The same could be said of Winnemucca, 50 miles to the west. At 7 pm, I turned north towards Oregon knowing that I was running out of options. There were only three towns for the next 220 miles, Orovada, McDermitt and Burns Junction, and I had no information about any of them. Orovada was a town of three or four buildings, one of which could have been a motel. Then again, it could have been a disused abattoir.

McDermitt was pretty rough, but slightly more promising. It even had two bars and a choice of motels. I opted for the one that was based in the gas station, but had to wait ten minutes as the cashier had locked up to go off on an errand. The motel comprised some cabins around the back, and soon I was safely installed and looking forward to a beer at the Desert Inn, on the recommendation of the cashier/receptionist.

It would have been better named the Deserted Inn. I was the only customer. An old man was playing the slots at the back, but left soon after I arrived. I tried to talk to the barmaid, but she was having none of it. All I could get from her was that it wasn’t bad for a Sunday. I presume she meant that at least nobody had died in there that night.

Across the road was the Say When Casino with 24-hour restaurant and bar. I walked through the casino to the bar. A portly woman with black tressy hair and a badge saying Rebecca came up to serve. I asked for a beer and she gave it to me with a “New Zealand or Australia?”. I explained that I came from England. “Oh. Ing-err-larnd. And what part of Ing-err-larnd do you come from?” When I said London, she made a similar mock-moronic pronunciation of Lon-don with both syllables rhyming with “Ron”.

It must have been her way of being welcoming. We got to chatting and in no time she had her road atlas out, suggesting places that I should go to in Idaho, her home state. She’d gotten divorced and had come down to Nevada on Christmas Day 1999 to be near her daughter, and was now putting her life back together.

The fourth beer was on the house, although Rebecca said she didn’t know how I could drink that flavorless American stuff. She’d been to some micro-breweries and commented that Budweiser must taste like dishwater after proper English beer. She then excused herself and went off to buy some candy for the barman “who was in a bad mood”.

I tried to chat to her colleague, but got nowhere. He was Mexican, and his English was about as good as my Polish. I asked him how long he had been here and he held up four fingers and said something that sounded like “twelve”. I remarked that it was a lot colder than Mexico and asked him how come he had ended up coming as far north as McDermitt.
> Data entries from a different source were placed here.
import Summits.MatrixMultiplication.MatrixMultiplication.Theorems.AbelianSTPPCensusTB4StatDefs

/-!
# T_B static certificate, range `5591 … 5994` (t*-indexed linear checker with the k-member tree at `τ = 2375/1000`): kernel evaluation, the shape checks (one-member cover, else the k-member tree), volumes `895 … 1085`, all orders `5591 … 5994`

Cell mm-stpp (rung F-M1), tier T_B = «beat `2.375` (Coppersmith–Winograd)»; checker in `AbelianSTPPCensusTB4StatDefs.lean`, table and bucket lists in `AbelianSTPPCensusTB4StatData.lean`
(pattern: theory g12's `AbelianSTPPCensusTAStatDDom*/DCk*.lean`).  `decide` with kernel reduction (standard axioms; no `native_decide`), `Elab.async false`;
consumed by `TB4Stat.checkV_sound` / `TB4Stat.domV_sound` / `TB4Stat.m2V_sound` in the leaf `AbelianSTPPCensusLeafTB5994Closed.lean`.
WHAT THIS IS NOT: arithmetic on shape lists only; no statement about STPP families or `ω`.
-/

set_option linter.dupNamespace false
set_option autoImplicit false
set_option Elab.async false

namespace Summit.MatrixMultiplication.MatrixMultiplication.Theorems.TB4Stat

set_option maxHeartbeats 0 in
/-- Check chunk: every sorted candidate shape of the volumes `895 … 1085` passes `checkShape` on the full order range (cost units 196629: (shape, bucket) cells and tree nodes). [original] -/
theorem ck895 : TB4Stat.checkV 5591 5994 191 895 = true := by decide +kernel

end Summit.MatrixMultiplication.MatrixMultiplication.Theorems.TB4Stat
He shrugged his shoulders and said “twelve” again. Perhaps that was the number they’d featured on Sesame Street that morning.

Rebecca came back and the Mexican was pleased with his chocolate. She enthused more about Idaho and I had to point out that I was only planning to go across the tip of the panhandle, even though I knew that was a dodgy part of the world to go to. She looked at me puzzled, and then the penny dropped. “Oh, those white supremacists you mean. Na. Don’t worry. Bunch of kooks and weirdos. And yuppies. No one takes ‘em seriously.” At least she’d known what I was referring to without my having to tell her.

McDermitt was right on the state line according to my atlas and I wasn’t sure whether we were still in Nevada. I checked with Rebecca and found out we were, but only just. Oregon started 50 yards up the road. Another drinking joint straddled both states and was only allowed to have gambling in the half of the building inside Nevada.

Despite the fact that we’d been talking at length about my trip, Rebecca seemed surprised and impressed that the next day I was proposing to drive most all the way across Oregon.

It was then that she told me that I was the most interesting man she’d ever met. Nevada had now brought me a couple of comments about myself that I had never heard before. To keep it in perspective, I told myself that the Hank the German speaker probably didn’t get let out much and Rebecca was undoubtedly working off a fairly low base.